I am looking for a yes or no answer to the following question, though if there is a simple explanation I'd like that as well:
If $X$ is any continuous image (not necessarily metrizable) of $[0,1]$, then is $X$ necessarily locally connected?
Just need a clarification here because a lot of times metrizability is implicitly assumed in the classical theorems.

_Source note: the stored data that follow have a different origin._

import Summits.ValiantsHypothesis.ValiantsHypothesis.Theorems.DepthWindowGrowingDial
import Summits.ValiantsHypothesis.ValiantsHypothesis.Theorems.DepthWindowHalf
import HarnessLib

/-!
# Route `DepthWindow` — the tool ceiling at slope one half and the window certificate after generation 4

Companion of `DepthWindowHalf.lean` (generation 4: the kernel rung `perHardBelowHalf p q (2p < q)` = `A_{⌊p L₃/q⌋}`,
`L₃ n := ⌊log₂⌊log₂⌊log₂ n⌋⌋⌋`), `DepthWindowGrowingDial.lean` (generation 3's certificate) and `DepthWindowDial.lean`
(the dial `A_Δ` / `B_Δ`, `B_Δ ↔ (A_Δ → VH)`, top bracket `A_{⌈log₂ n⌉+1} ↔ VH`).  Decomp-valiant workshop, lens 4
«depth-reduction / chasm axis», generation 4; authored by the lens seat; node record `NODE-v4.md` in
`run/shared/lean/pub/decomp-valiant/decomp-val-lens-4/`.

* §1 `lst_explicit_ceiling` — THE TOOL CEILING, KERNEL: whenever the hypotheses of the explicit-constant LST lemma
  `lst_explicit` hold at depth `Δ`, degree `d` and index `n`, already `2Δ + 4 ≤ L₃ n`.  The in-tree hardness engine
  therefore says nothing about circuits of product-depth above `L₃ n / 2 - 2`; with `perHardBelowHalf` (every slope
  `< 1/2`) the engine is SATURATED (`lst_window_saturation`): the slope interval `[0, 1/2)` of the dial is theorem, the
  crux `PerHardLog3` sits at slope `1` (offset `+1`), and the factor two between them is exactly the depth doubling
  `Δ ↦ 2Δ` inside the LST word measure (`μ_Δ = 1/(2^{2Δ+1} - 1)`), not a constant.
* §2 the window certificate: `collapseToDepth_belowHalf_iff_vh` (`B_{⌊p L₃/q⌋} ↔ VH` for `2p < q` — the residual
  template IS the summit at every slope below one half), `perHardLog3_imp_perHardSlope` (the crux implies every slope
  rung, `p ≤ q`), `window_gap_half`, `window_certificate_half`.

Unconditional, 0 sorry, def-free; it does NOT prove VP ≠ VNP and closes no item (rung currency only).
References: [LimayeSrinivasanTavenas2025] Cor. 4, Claim 16; [ValiantSkyumBerkowitzRackoff1983]; [Burgisser2000TCS] §2;
[BhargavDuttaSaxena2024] Thm 1.1, Rem. 1.6 (print line `κ < 0.72` with a finer measure).
-/

-- layout Summits/ValiantsHypothesis/ValiantsHypothesis forces the duplicated namespace component
set_option linter.dupNamespace false

namespace Summit.ValiantsHypothesis.ValiantsHypothesis.Theorems.DepthWindow

open MvPolynomial Real Literature.Computability.AlgebraicComplexity ArithCircuit
open Literature.Computability.AlgebraicComplexity.LSTWord
open Summit.ValiantsHypothesis.ValiantsHypothesis.Theses.DepthWindow

noncomputable section

/-! ## §1 The tool ceiling: `lst_explicit` reaches exactly slope one half -/

/-- `⌊p L / q⌋ ≤ L + 1` for `p ≤ q` (the slope-`p/q` depth sits below the crux depth `L + 1`). [folklore] -/
theorem slope_depth_le (p q L : ℕ) (hpq : p ≤ q) : p * L / q ≤ L + 1 := by
  rcases Nat.eq_zero_or_pos q with rfl | hq
  · simp
  · calc p * L / q ≤ q * L / q := Nat.div_le_div_right (Nat.mul_le_mul_right L hpq)
      _ = L := Nat.mul_div_cancel_left L hq
      _ ≤ L + 1 := Nat.le_succ L

/-- **The tool ceiling (kernel)**: wherever the explicit-constant LST lemma `lst_explicit` applies — depth `Δ ≥ 1`,
degree `d ≥ 1` with `409600 Δ² + 1440 (Δ+1) ≤ d^{μ_Δ}` and `d ≤ μ_Δ/(30000 Δ) · log n` — the index already satisfies
`2Δ + 4 ≤ ⌊log₂⌊log₂⌊log₂ n⌋⌋⌋` (`μ_Δ = 1/(2^{2Δ+1} - 1)` forces `d ≥ 2^{18 (2^{2Δ+1}-1)}` and `log n ≥ d`).  So this
mechanism certifies hardness of NO circuit of product-depth above `⌊log₂log₂log₂ n⌋/2 - 2`: the rung
`perHardBelowHalf` (every slope `< 1/2`) saturates it, and the crux `PerHardLog3` (slope `1`, offset `+1`) is out of
its reach by a factor of two in depth — a new measure, not a better constant, is needed there.
[cite: LimayeSrinivasanTavenas2025, Cor. 4] -/
theorem lst_explicit_ceiling {Δ d n : ℕ} (hΔ : 1 ≤ Δ) (hd1 : 1 ≤ d)
    (hdμ : 409600 * (Δ : ℝ) ^ 2 + 1440 * ((Δ : ℝ) + 1) ≤ (d : ℝ) ^ mu Δ)
    (hdn : (d : ℝ) ≤ mu Δ / (30000 * (Δ : ℝ)) * Real.log n) :
    2 * Δ + 4 ≤ Nat.log 2 (Nat.log 2 (Nat.log 2 n)) := by
  obtain ⟨Q, hQ⟩ : ∃ Q : ℕ, Q = 2 ^ (2 * Δ + 1) := ⟨_, rfl⟩
  have hQ8 : 8 ≤ Q := by
    rw [hQ]
    calc (8 : ℕ) = 2 ^ 3 := by norm_num
      _ ≤ 2 ^ (2 * Δ + 1) := Nat.pow_le_pow_right two_pos (by omega)
  obtain ⟨N, hN⟩ : ∃ N : ℕ, N = Q - 1 := ⟨_, rfl⟩
  have hNR : (N : ℝ) = (2 : ℝ) ^ (2 * Δ + 1) - 1 := by
    rw [hN, hQ, Nat.cast_sub Nat.one_le_two_pow]; push_cast; ring
  have hNpos : (0 : ℝ) < N := by rw [hN]; exact_mod_cast (show 0 < Q - 1 by omega)
  have hμN : mu Δ * N = 1 := by
    rw [mu_eq_inv, ← hNR]; exact one_div_mul_cancel hNpos.ne'
  have hΔR : (1 : ℝ) ≤ Δ := by exact_mod_cast hΔ
  have hd0 : (0 : ℝ) ≤ d := Nat.cast_nonneg d
  -- `d^μ ≥ 2^18`, hence `d ≥ 2^(18 N)`
  have h18 : (2 : ℝ) ^ 18 ≤ (d : ℝ) ^ mu Δ := by
    have : (2 : ℝ) ^ 18 ≤ 409600 * (Δ : ℝ) ^ 2 + 1440 * ((Δ : ℝ) + 1) := by nlinarith
    exact this.trans hdμ
  have hdN : 2 ^ (18 * N) ≤ d := by
    have h1 : ((2 : ℝ) ^ 18) ^ N ≤ ((d : ℝ) ^ mu Δ) ^ N := pow_le_pow_left₀ (by positivity) h18 N
    have h2 : ((d : ℝ) ^ mu Δ) ^ N = d := by
      rw [← Real.rpow_natCast, ← Real.rpow_mul hd0, hμN, Real.rpow_one]
    have h3 : ((2 : ℝ) ^ 18) ^ N = ((2 ^ (18 * N) : ℕ) : ℝ) := by push_cast; rw [pow_mul]
    have h4 : ((2 ^ (18 * N) : ℕ) : ℝ) ≤ (d : ℝ) := by rw [← h3, ← h2]; exact h1
    exact_mod_cast h4
  -- `log n ≥ d`, hence `2^d ≤ n`
  have hn : 0 < n := by
    rcases Nat.eq_zero_or_pos n with rfl | h
    · exfalso
      have h0 : Real.log ((0 : ℕ) : ℝ) = 0 := by simp
      rw [h0, mul_zero] at hdn
      have : (1 : ℝ) ≤ d := by exact_mod_cast hd1
      linarith
    · exact h
  have hlogn : (d : ℝ) ≤ Real.log n := by
    have hcoef : mu Δ / (30000 * (Δ : ℝ)) ≤ 1 := by
      rw [div_le_one (by positivity)]; linarith [mu_le_one Δ]
    have hl0 : 0 ≤ Real.log n := Real.log_natCast_nonneg n
    calc (d : ℝ) ≤ mu Δ / (30000 * (Δ : ℝ)) * Real.log n := hdn
      _ ≤ 1 * Real.log n := mul_le_mul_of_nonneg_right hcoef hl0
      _ = Real.log n := one_mul _
  have h2d : 2 ^ d ≤ n := by
    have hnR : (0 : ℝ) < n := by exact_mod_cast hn
    have hl2 : Real.log 2 ≤ 1 := by have := Real.log_two_lt_d9; linarith
    have h1 : (d : ℝ) * Real.log 2 ≤ Real.log n := (mul_le_of_le_one_right hd0 hl2).trans hlogn
    have h2 : (2 : ℝ) ^ d ≤ n := (Real.pow_le_iff_le_log two_pos hnR).2 h1
    exact_mod_cast h2
  -- read off the three logarithms
  have hlog1 : d ≤ Nat.log 2 n := Nat.le_log_of_pow_le one_lt_two h2d
  have hlog2 : 18 * N ≤ Nat.log 2 (Nat.log 2 n) := Nat.le_log_of_pow_le one_lt_two (hdN.trans hlog1)
  have hpow : 2 ^ (2 * Δ + 4) ≤ 18 * N := by
    have h8 : 2 ^ (2 * Δ + 4) = 2 ^ (2 * Δ + 1) * 8 := by
      rw [show 2 * Δ + 4 = (2 * Δ + 1) + 3 by omega, pow_add]; norm_num
    rw [h8, ← hQ]; omega
  exact Nat.le_log_of_pow_le one_lt_two (hpow.trans hlog2)

/-- **Saturation at one half** (rung and ceiling side by side): the permanent is hard at every slope `p/q < 1/2`
(`perHardBelowHalf`), and the explicit LST lemma that proves it is silent above slope `1/2`
(`lst_explicit_ceiling`). [cite: LimayeSrinivasanTavenas2025, Cor. 4] -/
theorem lst_window_saturation :
    (∀ p q : ℕ, 2 * p < q → ¬ ∃ c : ℕ, ∀ n : ℕ, ∃ C : ArithCircuit ℂ (Fin n × Fin n),
        C.Computes (perPoly (Fin n) ℂ) ∧ C.productDepth ≤ p * Nat.log 2 (Nat.log 2 (Nat.log 2 n)) / q ∧
          C.edgeSize ≤ n ^ c + c) ∧
    (∀ Δ d n : ℕ, 1 ≤ Δ → 1 ≤ d → 409600 * (Δ : ℝ) ^ 2 + 1440 * ((Δ : ℝ) + 1) ≤ (d : ℝ) ^ mu Δ →
        (d : ℝ) ≤ mu Δ / (30000 * (Δ : ℝ)) * Real.log n → 2 * Δ + 4 ≤ Nat.log 2 (Nat.log 2 (Nat.log 2 n))) :=
  ⟨fun p q h => perHardBelowHalf p q h, fun _ _ _ h1 h2 h3 h4 => lst_explicit_ceiling h1 h2 h3 h4⟩

/-! ## §2 The window certificate after the below-one-half rung -/

/-- **Bottom bracket at every slope below one half (kernel iff)**: `B_{⌊p L₃/q⌋} ↔ VH` for `2p < q` — under
`VP = VNP` the permanent gets polynomial-wire circuits of product-depth `⌊p ⌊log₂log₂log₂ n⌋ / q⌋` if and only if
Valiant's hypothesis holds (from `perHardBelowHalf` and `collapseToDepth_iff_residual`).
[cite: LimayeSrinivasanTavenas2025, Cor. 4] -/
theorem collapseToDepth_belowHalf_iff_vh (p q : ℕ) (hpq : 2 * p < q) :
    (VP ℂ = VNP ℂ → ∃ c : ℕ, ∀ n : ℕ, ∃ C : ArithCircuit ℂ (Fin n × Fin n),
      C.Computes (perPoly (Fin n) ℂ) ∧ C.productDepth ≤ p * Nat.log 2 (Nat.log 2 (Nat.log 2 n)) / q ∧
        C.edgeSize ≤ n ^ c + c) ↔
    _root_.ValiantsHypothesis :=
  ⟨fun hB => (collapseToDepth_iff_residual fun n => p * Nat.log 2 (Nat.log 2 (Nat.log 2 n)) / q).mp hB
      (perHardBelowHalf p q hpq),
    fun h => collapseToDepth_of_vh (fun n => p * Nat.log 2 (Nat.log 2 (Nat.log 2 n)) / q) h⟩

/-- The crux `PerHardLog3` (= `A_{L₃+1}`) implies every slope rung `A_{⌊p L₃/q⌋}`, `p ≤ q` (so each rung is the
WEAKER statement; the rungs with `2p < q` are theorems, `perHardBelowHalf`). [folklore] -/
theorem perHardLog3_imp_perHardSlope (p q : ℕ) (hpq : p ≤ q) (hA : PerHardLog3) :
    ¬ ∃ c : ℕ, ∀ n : ℕ, ∃ C : ArithCircuit ℂ (Fin n × Fin n),
      C.Computes (perPoly (Fin n) ℂ) ∧ C.productDepth ≤ p * Nat.log 2 (Nat.log 2 (Nat.log 2 n)) / q ∧
        C.edgeSize ≤ n ^ c + c :=
  perHardAtDepth_anti (Δ := fun n => p * Nat.log 2 (Nat.log 2 (Nat.log 2 n)) / q)
    (Δ' := fun n => Nat.log 2 (Nat.log 2 (Nat.log 2 n)) + 1) (fun _ => slope_depth_le p q _ hpq) hA

/-- The lower gap of the window stays unbounded but is now a FACTOR: for `2p < q` and every `k` some `n` has
`⌊p L₃ n / q⌋ + k ≤ L₃ n + 1` (tower `n = 2^(2^(2^(qk)))`, `L₃ n = qk`). [folklore] -/
theorem window_gap_half (p q k : ℕ) (hpq : 2 * p < q) :
    ∃ n : ℕ, p * Nat.log 2 (Nat.log 2 (Nat.log 2 n)) / q + k ≤ Nat.log 2 (Nat.log 2 (Nat.log 2 n)) + 1 := by
  refine ⟨2 ^ (2 ^ (2 ^ (q * k))), ?_⟩
  rw [log3_tower]
  have hq : 0 < q := by omega
  have h1 : p * (q * k) / q = p * k := by
    rw [show p * (q * k) = q * (p * k) by ring]; exact Nat.mul_div_cancel_left _ hq
  rw [h1]
  nlinarith

/-- **The window certificate after generation 4**: below the node, `B_{⌊p L₃/q⌋} ↔ VH` for every slope
`p/q < 1/2` (kernel); above it, `A_{⌈log₂ n⌉+1} ↔ VH` (VSBR); and `⌊p L₃ n/q⌋ ≤ L₃ n + 1 ≤ ⌈log₂ n⌉ + 1` for
every `n`.  The open window on the hardness side is the slope interval `[1/2, 1]`. [folklore] -/
theorem window_certificate_half (p q : ℕ) (hpq : 2 * p < q) :
    ((VP ℂ = VNP ℂ → ∃ c : ℕ, ∀ n : ℕ, ∃ C : ArithCircuit ℂ (Fin n × Fin n),
        C.Computes (perPoly (Fin n) ℂ) ∧ C.productDepth ≤ p * Nat.log 2 (Nat.log 2 (Nat.log 2 n)) / q ∧
          C.edgeSize ≤ n ^ c + c) ↔
      _root_.ValiantsHypothesis) ∧
    ((¬ ∃ c : ℕ, ∀ n : ℕ, ∃ C : ArithCircuit ℂ (Fin n × Fin n),
        C.Computes (perPoly (Fin n) ℂ) ∧ C.productDepth ≤ Nat.clog 2 n + 1 ∧ C.edgeSize ≤ n ^ c + c) ↔
      _root_.ValiantsHypothesis) ∧
    (∀ n, p * Nat.log 2 (Nat.log 2 (Nat.log 2 n)) / q ≤ Nat.log 2 (Nat.log 2 (Nat.log 2 n)) + 1 ∧
      Nat.log 2 (Nat.log 2 (Nat.log 2 n)) + 1 ≤ Nat.clog 2 n + 1) :=
  ⟨collapseToDepth_belowHalf_iff_vh p q hpq, perHardAtDepth_clog_succ_iff_vh,
    fun n => ⟨slope_depth_le p q _ (by omega), log3Depth_le_clog_succ n⟩⟩

end

end Summit.ValiantsHypothesis.ValiantsHypothesis.Theorems.DepthWindow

Here's a simple counterexample. Let $X$ be $[0,1]$ with the topology that a proper subset $U\subset[0,1]$ is open iff it is a union of intervals of the form $(1/(n+1),1/n)$ for $n$ a positive integer, with the additional constraint that if $(1/2,1)\subseteq U$ then $(1/(n+1),1/n))\subseteq U$ for all but finitely many $n$. Clearly $X$ is a continuous image of $[0,1]$, since the identity map $[0,1]\to X$ is continuous. But $X$ is not locally connected at any point of $(1/2,1)$, since any neighborhood $U\neq X$ of a point of $(1/2,1)$ contains $(1/(n+1),1/n)$ for some $n>1$ and then $(1/(n+1),1/n)$ and $U\setminus (1/(n+1),1/n)$ is a nontrivial partition of $U$ into open sets.
Note however that if you require that $X$ is not just a continuous image but a quotient of $[0,1]$ (which is automatic if $X$ is metrizable), then $X$ must be locally connected. Indeed, suppose $q:[0,1]\to X$ is a quotient map, $x\in X$, and $U\subseteq X$ is a neighborhood of $x$. For each $t\in q^{-1}(\{x\})$, pick an open interval around $t$ contained in $q^{-1}(U)$, and let $V_0$ be the union of these open intervals. Note that $q(V_0)$ is connected, as a union of connected sets which all overlap at $x$. Now for each $t\in q^{-1}(q(V_0))$, pick an open interval around $t$ contained in $q^{-1}(U)$, and let $V_1$ be the union of these open intervals. Again, $q(V_1)$ is connected since it is a union of connected sets all of which intersect the connected set $q(V_0)$. Repeating this inductively, we get a nested sequence of open sets $V_n\subseteq q^{-1}(U)$ such that $q(V_n)$ is connected for each $n$ and $V_n$ contains all of $q^{-1}(q(V_{n-1}))$. Let $V=\bigcup V_n$. Then $V=q^{-1}(q(V))$, so $q(V)$ is open. Moreover, $q(V)$ is connected, contains $x$, and is contained in $U$. This shows that $X$ is locally connected.
(In fact, this argument more generally shows that any quotient of a locally connected space is locally connected.)